I could not, in good conscience, play the STORM WATCH game.
For those of you who don’t know, or who live in a place that sees more than 2 inches of rain per year, STORM WATCH is what happens whenever a meteorologist spots a single dark cloud on the horizon and panic ensues as the citizens of Los Angeles lose. their. shit.
I just could not get on TV and say with a straight face, “There’s some precipitation on the horizon, so we’re on STORM WATCH everybody. Please, please be careful out there, the roads are extremely dangerous in these conditions”.
Bitch, there’s barely enough drizzle out here to water my basil plant — what the hell are you talking about?
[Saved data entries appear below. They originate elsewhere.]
import Summits.KontsevichZagierPeriods.KontsevichZagierPeriods.Theorems.SoloInformedAnNu
import HarnessLib

/-!
# The DEN-calculus over `K`: the measure drops along a pure-cone blow-up

Solo programme `solo-KontsevichZagierPeriods-informed`, session s107, step (x-q) of the general
two-dimensional algorithm — the **drop lemma**.  Let `F` have multiplicity `m = k + 1` at `0`, cone
`c (X − θ)^m` with `c ≠ 0`, `θ ≥ 0`, and an isolated zero at `0` on the unit square; let
`G = child_F(θ, κ, λ)` (`κ > 0`, `λ ≠ 0`) have multiplicity `m` again.  Then `ν(G) < ν(F)`.

Proof.  `h = ∂₁^k F` has linear part `m! c (x₁ − θ x₀)`, so the maximal-contact curve `φ` of `F`
exists, `φ'(0) = θ`, `φ = x φ₁(x)`.  The maximal-contact polynomial of `G` is `λ^k child_h(θ,κ,λ)`,
and `ψ(x) := (φ₁(κx) − θ)/λ` is a branch of its zero set; by branch independence
`ν(G) = (ord₀ G(x, ψ x), ord₀ ψ)`.  From `(κx)^m G(x, ψ x) = F(κx, φ(κx))` we get
`m + ord₀ G(x,ψ x) = ord₀ F(s, φ s)`: if the latter is finite the first component drops; if it is
infinite, the isolated zero forces `θ = 0` and `φ₁ ≢ 0`, and then `ord₀ ψ = ord₀ φ₁ < 1 + ord₀ φ₁ =
ord₀ φ`.

References: J. Kollár, *Lectures on Resolution of Singularities* (2007), §1.10.
-/

noncomputable section

open scoped BigOperators Topology ContDiff
open Filter Polynomial Set

namespace Summit.KontsevichZagierPeriods.KontsevichZagierPeriods.Theorems

variable {K : Type*} [Field K] [Algebra K ℝ]

/-! ### Preliminaries -/

/-- Values of a constant multiple. [this work] -/
theorem soloInformed_evalR_C_mul (a : K) (P : MvPolynomial (Fin 2) K) (q : ℝ × ℝ) :
    soloInformedEvalR (MvPolynomial.C a * P) q = algebraMap K ℝ a * soloInformedEvalR P q := by
  rw [soloInformed_evalR_apply, soloInformed_evalR_apply, map_mul, MvPolynomial.aeval_C]

/-- Factorials are non-zero in `K` (a subfield of `ℝ`). [this work] -/
theorem soloInformed_natCast_factorial_ne_zero (n : ℕ) : ((n.factorial : ℕ) : K) ≠ 0 := by
  intro h
  have h' := congrArg (algebraMap K ℝ) h
  rw [map_natCast, map_zero] at h'
  exact (Nat.cast_ne_zero.2 (Nat.factorial_ne_zero n)) h'

/-- The contact condition for an `F` with pure cone `c (X − θ)^{k+1}`, `c ≠ 0`. [this work] -/
theorem soloInformed_contactOK_of_pureCone {F : MvPolynomial (Fin 2) K} {k : ℕ}
    (hmult : soloInformedMultK F = k + 1) {c θ : K} (hc : c ≠ 0)
    (hcone : soloInformedConePolyK F (k + 1) = C c * (X - C θ) ^ (k + 1)) :
    SoloInformedContactOK F := by
  apply soloInformed_contactOK_of_coeff
  rw [soloInformed_maxContactK_eq hmult,
    soloInformed_coeff_single_one_maxContact_of_pow (soloInformed_le_deg_of_multK_eq hmult) hcone]
  exact mul_ne_zero (soloInformed_natCast_factorial_ne_zero _) hc

/-- The contact condition for a child of the same multiplicity of such an `F`. [this work] -/
theorem soloInformed_contactOK_childK_of_pureCone {F : MvPolynomial (Fin 2) K} {k : ℕ} {c θ : K}
    (hc : c ≠ 0) (hcone : soloInformedConePolyK F (k + 1) = C c * (X - C θ) ^ (k + 1))
    {κ lam : K} (hlam : lam ≠ 0)
    (hmultC : soloInformedMultK (soloInformedChildK F (k + 1) θ κ lam) = k + 1) :
    SoloInformedContactOK (soloInformedChildK F (k + 1) θ κ lam) := by
  apply soloInformed_contactOK_of_coeff
  rw [soloInformed_maxContactK_eq hmultC, soloInformed_coeff_single_one_iterate_pderiv,
    soloInformed_coeff_childK_of_pow hcone κ lam]
  exact mul_ne_zero (soloInformed_natCast_factorial_ne_zero _) (mul_ne_zero hc (pow_ne_zero _ hlam))

/-- A point `(s, w)` with `0 < s ≤ 1`, `0 ≤ w ≤ 1` is a non-zero point of the unit square.
[this work] -/
theorem soloInformed_pair_mem_cube {s w : ℝ} (hs0 : 0 < s) (hs1 : s ≤ 1) (hw0 : 0 ≤ w)
    (hw1 : w ≤ 1) : (![s, w] : Fin 2 → ℝ) ∈ soloInformedCube 2 ∧ (![s, w] : Fin 2 → ℝ) ≠ 0 := by
  refine ⟨fun j => ?_, fun h => hs0.ne' ?_⟩
  · fin_cases j
    · exact ⟨hs0.le, hs1⟩
    · exact ⟨hw0, hw1⟩
  · simpa using congr_fun h 0

/-- The analytic order of `x ↦ κ x` at `0` is `1` and of `x ↦ (κ x)^m` is `m` (`κ ≠ 0`).
[this work] -/
theorem soloInformed_analyticOrderAt_mul_pow {κ : ℝ} (hκ : κ ≠ 0) (m : ℕ) :
    analyticOrderAt (fun x : ℝ => (κ * x) ^ m) 0 = m := by
  have hg : AnalyticAt ℝ (fun x : ℝ => κ * x) 0 := analyticAt_const.mul analyticAt_id
  have hg' : deriv (fun x : ℝ => κ * x) 0 = κ := by simp
  have h1 : analyticOrderAt (fun x : ℝ => κ * x) 0 = 1 := by
    have h := hg.analyticOrderAt_sub_eq_one_of_deriv_ne_zero (by rw [hg']; exact hκ)
    simpa using h
  change analyticOrderAt ((fun x : ℝ => κ * x) ^ m) 0 = m
  rw [analyticOrderAt_pow hg, h1, nsmul_eq_mul, mul_one]

/-- The analytic order is unchanged by the substitution `x ↦ κ x` (`κ ≠ 0`). [this work] -/
theorem soloInformed_analyticOrderAt_comp_mul (f : ℝ → ℝ) {κ : ℝ} (hκ : κ ≠ 0) :
    analyticOrderAt (fun x : ℝ => f (κ * x)) 0 = analyticOrderAt f 0 := by
  have hg : AnalyticAt ℝ (fun x : ℝ => κ * x) 0 := analyticAt_const.mul analyticAt_id
  have hg' : deriv (fun x : ℝ => κ * x) 0 = κ := by simp
  have h := analyticOrderAt_comp_of_deriv_ne_zero (f := f) hg (by rw [hg']; exact hκ)
  rw [mul_zero] at h
  exact h

/-- The analytic order is unchanged by a non-zero constant factor. [this work] -/
theorem soloInformed_analyticOrderAt_mul_const {f : ℝ → ℝ} (hf : AnalyticAt ℝ f 0) {a : ℝ}
    (ha : a ≠ 0) : analyticOrderAt (fun x => f x * a) 0 = analyticOrderAt f 0 := by
  change analyticOrderAt (f * fun _ => a) 0 = _
  rw [analyticOrderAt_mul hf analyticAt_const,
    (analyticOrderAt_eq_zero (f := fun _ : ℝ => a) (z₀ := (0 : ℝ))).2 (Or.inr ha), add_zero]

/-! ### The drop lemma -/

/-- **The drop lemma.**  For `F` of multiplicity `k + 1` with pure cone `c (X − θ)^{k+1}`
(`c ≠ 0`, `θ ≥ 0`) and an isolated zero at the origin of the unit square, every child germ
`child_F(θ, κ, λ)` (`κ > 0`, `λ ≠ 0`) of the same multiplicity has strictly smaller secondary
measure `ν`. [this work] -/
theorem soloInformed_nuK_childK_lt {F : MvPolynomial (Fin 2) K} {k : ℕ}
    (hmult : soloInformedMultK F = k + 1) {c θ : K} (hc : c ≠ 0) (hθ : 0 ≤ algebraMap K ℝ θ)
    (hcone : soloInformedConePolyK F (k + 1) = C c * (X - C θ) ^ (k + 1))
    (hF : ∀ y ∈ soloInformedCube 2, y ≠ 0 → (MvPolynomial.aeval y F : ℝ) ≠ 0)
    {κ lam : K} (hκ : 0 < algebraMap K ℝ κ) (hlam : algebraMap K ℝ lam ≠ 0)
    (hmultC : soloInformedMultK (soloInformedChildK F (k + 1) θ κ lam) = k + 1) :
    soloInformedNuK (soloInformedChildK F (k + 1) θ κ lam) < soloInformedNuK F := by
  -- notation
  set m := k + 1 with hmdef
  set κ' := algebraMap K ℝ κ with hκ'
  set lam' := algebraMap K ℝ lam with hlam'
  set θ' := algebraMap K ℝ θ with hθ'
  have hlamK : lam ≠ 0 := fun h => hlam (by rw [hlam', h, map_zero])
  have hκ0 : κ' ≠ 0 := hκ.ne'
  have hm := soloInformed_le_deg_of_multK_eq hmult
  set G := soloInformedChildK F m θ κ lam with hGdef
  set h := (MvPolynomial.pderiv 1)^[k] F with hhdef
  have hmaxF : soloInformedMaxContactK F = h := soloInformed_maxContactK_eq hmult
  have hm_h : ∀ b ∈ h.support, 1 ≤ b 0 + b 1 := by
    have h' := soloInformed_le_deg_iterate_pderiv hm k
    rwa [hmdef, Nat.add_sub_cancel_left] at h'
  have hmaxG : soloInformedMaxContactK G = MvPolynomial.C (lam ^ k) * soloInformedChildK h 1 θ κ lam := by
    rw [soloInformed_maxContactK_eq hmultC, hGdef, soloInformed_iterate_pderiv_childK F hm θ κ lam
      (Nat.le_succ k), hmdef, Nat.add_sub_cancel_left]
  have hfac : ((m.factorial : ℕ) : ℝ) * algebraMap K ℝ c ≠ 0 :=
    mul_ne_zero (Nat.cast_ne_zero.2 (Nat.factorial_ne_zero _)) ((_root_.map_ne_zero _).2 hc)
  -- the maximal-contact curve of `F`
  have HF := soloInformed_contactOK_of_pureCone hmult hc hcone
  obtain ⟨φ, hφan, hφ0, hφev, hφder, hνF⟩ :=
    soloInformed_exists_contactCurve HF (soloInformed_evalR_maxContactK_zero hmult)
  rw [hmaxF] at hφev hφder
  rw [soloInformed_coeff_single_zero_maxContact_of_pow hm hcone,
    soloInformed_coeff_single_one_maxContact_of_pow hm hcone, map_neg, map_mul, map_mul,
    map_natCast] at hφder
  have hderiv : deriv φ 0 = θ' := by
    have h1 : ((m.factorial : ℕ) : ℝ) * algebraMap K ℝ c * (deriv φ 0 - θ') = 0 := by
      rw [hθ']; linear_combination hφder
    rcases mul_eq_zero.1 h1 with h2 | h2
    · exact absurd h2 hfac
    · linarith
  obtain ⟨hφ₁an, hφfac, hφ₁0⟩ := soloInformed_dslope_spec hφan hφ0
  set φ₁ := dslope φ 0 with hφ₁def
  rw [hderiv] at hφ₁0
  -- the branch `ψ` of the maximal-contact polynomial of `G`
  set ψ : ℝ → ℝ := fun x => (φ₁ (κ' * x) - θ') / lam' with hψdef
  have hψ0 : ψ 0 = 0 := by simp [hψdef, hφ₁0]
  have hφ₁κ : AnalyticAt ℝ (fun x => φ₁ (κ' * x)) 0 :=
    AnalyticAt.comp_of_eq hφ₁an (analyticAt_const.mul analyticAt_id) (by simp)
  have hψan : AnalyticAt ℝ ψ 0 := (hφ₁κ.sub analyticAt_const).div analyticAt_const (by exact hlam)
  have hkey : ∀ x : ℝ, κ' * x * (θ' + lam' * ψ x) = φ (κ' * x) := fun x => by
    rw [hψdef]
    simp only
    rw [mul_div_cancel₀ _ hlam, add_sub_cancel, hφfac (κ' * x)]
  have htendκ : Tendsto (fun x : ℝ => κ' * x) (𝓝 0) (𝓝 0) := by
    simpa using (continuous_const_mul κ').tendsto (0 : ℝ)
  have hψbr : ∀ᶠ x in 𝓝 0, soloInformedEvalR (soloInformedMaxContactK G) (x, ψ x) = 0 := by
    filter_upwards [htendκ.eventually hφev] with x hx
    by_cases hx0 : x = 0
    · rw [hx0, hψ0]; exact soloInformed_evalR_maxContactK_zero hmultC
    · rw [hmaxG, soloInformed_evalR_C_mul]
      have hval := soloInformed_pow_mul_evalR_childK h hm_h θ κ lam x (ψ x)
      rw [pow_one, ← hκ', ← hθ', ← hlam', hkey x, hx] at hval
      rcases mul_eq_zero.1 hval with h1 | h1
      · exact absurd h1 (mul_ne_zero hκ0 hx0)
      · rw [h1, mul_zero]
  have hνG := soloInformed_nuK_eq_of_branch
    (soloInformed_contactOK_childK_of_pureCone hc hcone hlamK hmultC)
    (soloInformed_evalR_maxContactK_zero hmultC) hψ0 hψan.continuousAt hψbr
  -- the orders along the branches
  set J : ℝ → ℝ := fun s => soloInformedEvalR F (s, φ s) with hJdef
  set JG : ℝ → ℝ := fun x => soloInformedEvalR G (x, ψ x) with hJGdef
  have hJan : AnalyticAt ℝ J 0 := (soloInformed_analyticAt_evalR F _).comp₂ analyticAt_id hφan
  have hJGan : AnalyticAt ℝ JG 0 := (soloInformed_analyticAt_evalR G _).comp₂ analyticAt_id hψan
  have hrel : (fun x : ℝ => (κ' * x) ^ m) * JG = fun x => J (κ' * x) := by
    funext x
    simp only [Pi.mul_apply, hJGdef, hJdef]
    rw [← hkey x]
    exact soloInformed_pow_mul_evalR_childK F hm θ κ lam x (ψ x)
  have hpowan : AnalyticAt ℝ (fun x : ℝ => (κ' * x) ^ m) 0 :=
    (analyticAt_const.mul analyticAt_id).pow m
  have hord : (m : ℕ∞) + analyticOrderAt JG 0 = analyticOrderAt J 0 := by
    rw [← soloInformed_analyticOrderAt_comp_mul J hκ0, ← hrel, analyticOrderAt_mul hpowan hJGan,
      soloInformed_analyticOrderAt_mul_pow hκ0]
  rw [hνG, hνF, Prod.Lex.toLex_lt_toLex]
  by_cases htop : analyticOrderAt J 0 = ⊤
  · -- `F` vanishes along its maximal-contact curve: then `θ = 0` and the second component drops
    right
    have hGtop : analyticOrderAt JG 0 = ⊤ := by
      rw [htop, ENat.add_eq_top] at hord
      exact hord.resolve_left (ENat.coe_ne_top m)
    refine ⟨by rw [hGtop, htop], ?_⟩
    have hJev : ∀ᶠ s in 𝓝 0, J s = 0 := analyticOrderAt_eq_top.1 htop
    have hs1 : ∀ᶠ s : ℝ in 𝓝 0, s < 1 := Iio_mem_nhds zero_lt_one
    have hφ1 : ∀ᶠ s : ℝ in 𝓝 0, φ s < 1 := by
      have hc := hφan.continuousAt
      rw [ContinuousAt, hφ0] at hc
      exact hc.eventually (Iio_mem_nhds zero_lt_one)
    -- `θ = 0`
    have hθ0 : θ' = 0 := by
      by_contra hne
      have hpos : 0 < θ' := lt_of_le_of_ne hθ (Ne.symm hne)
      have hφ₁pos : ∀ᶠ s : ℝ in 𝓝 0, 0 < φ₁ s := by
        have hc := hφ₁an.continuousAt
        rw [ContinuousAt, hφ₁0] at hc
        exact hc.eventually (Ioi_mem_nhds hpos)
      obtain ⟨s, ⟨hJs, hs1', hφ1', hφ₁s⟩, hs0⟩ :=
        (((hJev.and (hs1.and (hφ1.and hφ₁pos))).filter_mono nhdsWithin_le_nhds).and
          (self_mem_nhdsWithin (s := Ioi (0 : ℝ)))).exists
      have hφs : 0 < φ s := by rw [hφfac s]; exact mul_pos hs0 hφ₁s
      obtain ⟨hmem, hne0⟩ := soloInformed_pair_mem_cube hs0 hs1'.le hφs.le hφ1'.le
      exact hF _ hmem hne0 hJs
    -- `φ₁ ≢ 0`
    have hφ₁top : analyticOrderAt φ₁ 0 ≠ ⊤ := by
      intro htop₁
      have hφ₁ev : ∀ᶠ s in 𝓝 0, φ₁ s = 0 := analyticOrderAt_eq_top.1 htop₁
      obtain ⟨s, ⟨hJs, hs1', hφ₁s⟩, hs0⟩ :=
        (((hJev.and (hs1.and hφ₁ev)).filter_mono nhdsWithin_le_nhds).and
          (self_mem_nhdsWithin (s := Ioi (0 : ℝ)))).exists
      have hφs : φ s = 0 := by rw [hφfac s, hφ₁s, mul_zero]
      obtain ⟨hmem, hne0⟩ := soloInformed_pair_mem_cube hs0 hs1'.le le_rfl zero_le_one
      have h' : soloInformedEvalR F (s, φ s) = 0 := hJs
      rw [hφs] at h'
      exact hF _ hmem hne0 h'
    -- compare `ord ψ = ord φ₁` with `ord φ = 1 + ord φ₁`
    have hψord : analyticOrderAt ψ 0 = analyticOrderAt φ₁ 0 := by
      have hψ' : ψ = fun x => φ₁ (κ' * x) * lam'⁻¹ := by
        funext x; rw [hψdef]; simp only; rw [hθ0, sub_zero, div_eq_mul_inv]
      rw [hψ', soloInformed_analyticOrderAt_mul_const hφ₁κ (inv_ne_zero hlam),
        soloInformed_analyticOrderAt_comp_mul φ₁ hκ0]
    have hφord : analyticOrderAt φ 0 = 1 + analyticOrderAt φ₁ 0 := by
      have hφ' : φ = id * φ₁ := by funext x; exact hφfac x
      rw [hφ', analyticOrderAt_mul analyticAt_id hφ₁an, analyticOrderAt_id]
    rw [hψord, hφord]
    obtain ⟨n, hn⟩ := ENat.ne_top_iff_exists.1 hφ₁top
    rw [← hn, show (1 : ℕ∞) + (n : ℕ∞) = ((1 + n : ℕ) : ℕ∞) by push_cast; rfl]
    exact Nat.cast_lt.2 (by omega)
  · -- the first component drops by `m ≥ 1`
    left
    obtain ⟨N, hN⟩ := ENat.ne_top_iff_exists.1 htop
    have hGtop : analyticOrderAt JG 0 ≠ ⊤ := by
      intro h'
      rw [h', add_top] at hord
      exact htop hord.symm
    obtain ⟨n, hn⟩ := ENat.ne_top_iff_exists.1 hGtop
    rw [← hn, ← hN] at hord ⊢
    rw [show (m : ℕ∞) + (n : ℕ∞) = ((m + n : ℕ) : ℕ∞) by push_cast; rfl] at hord
    have hmn : m + n = N := by exact_mod_cast hord
    exact Nat.cast_lt.2 (by omega)

end Summit.KontsevichZagierPeriods.KontsevichZagierPeriods.Theorems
And yet, everyone immediately goes into apocalypse mode and traffic is even more horrendous than usual as people start operating their vehicles as if they were driving down an icy mountain in a blizzard and they forgot their snow chains. I can’t even . . . how do I explain.
I left my house at 7:40 this morning.
I walked into work at 9:20.
My office is 18 miles from my home, and pretty much a straight shot on the freeway.
I could — and have — literally gotten to Santa Barbara, which is nearly 100 miles from my home in the other direction, in less time than it took me to get 18 miles. I kid you not.
An hour and 40 minutes to go 18 miles, because Weather Girl Barbie, who probably didn’t even go to weather girl school, whatever that entails, said we’re on STORM WATCH. Because it is overcast and there is a moderate amount of drizzle.
My basil plant better be well-hydrated when I get home, that’s all I have to say.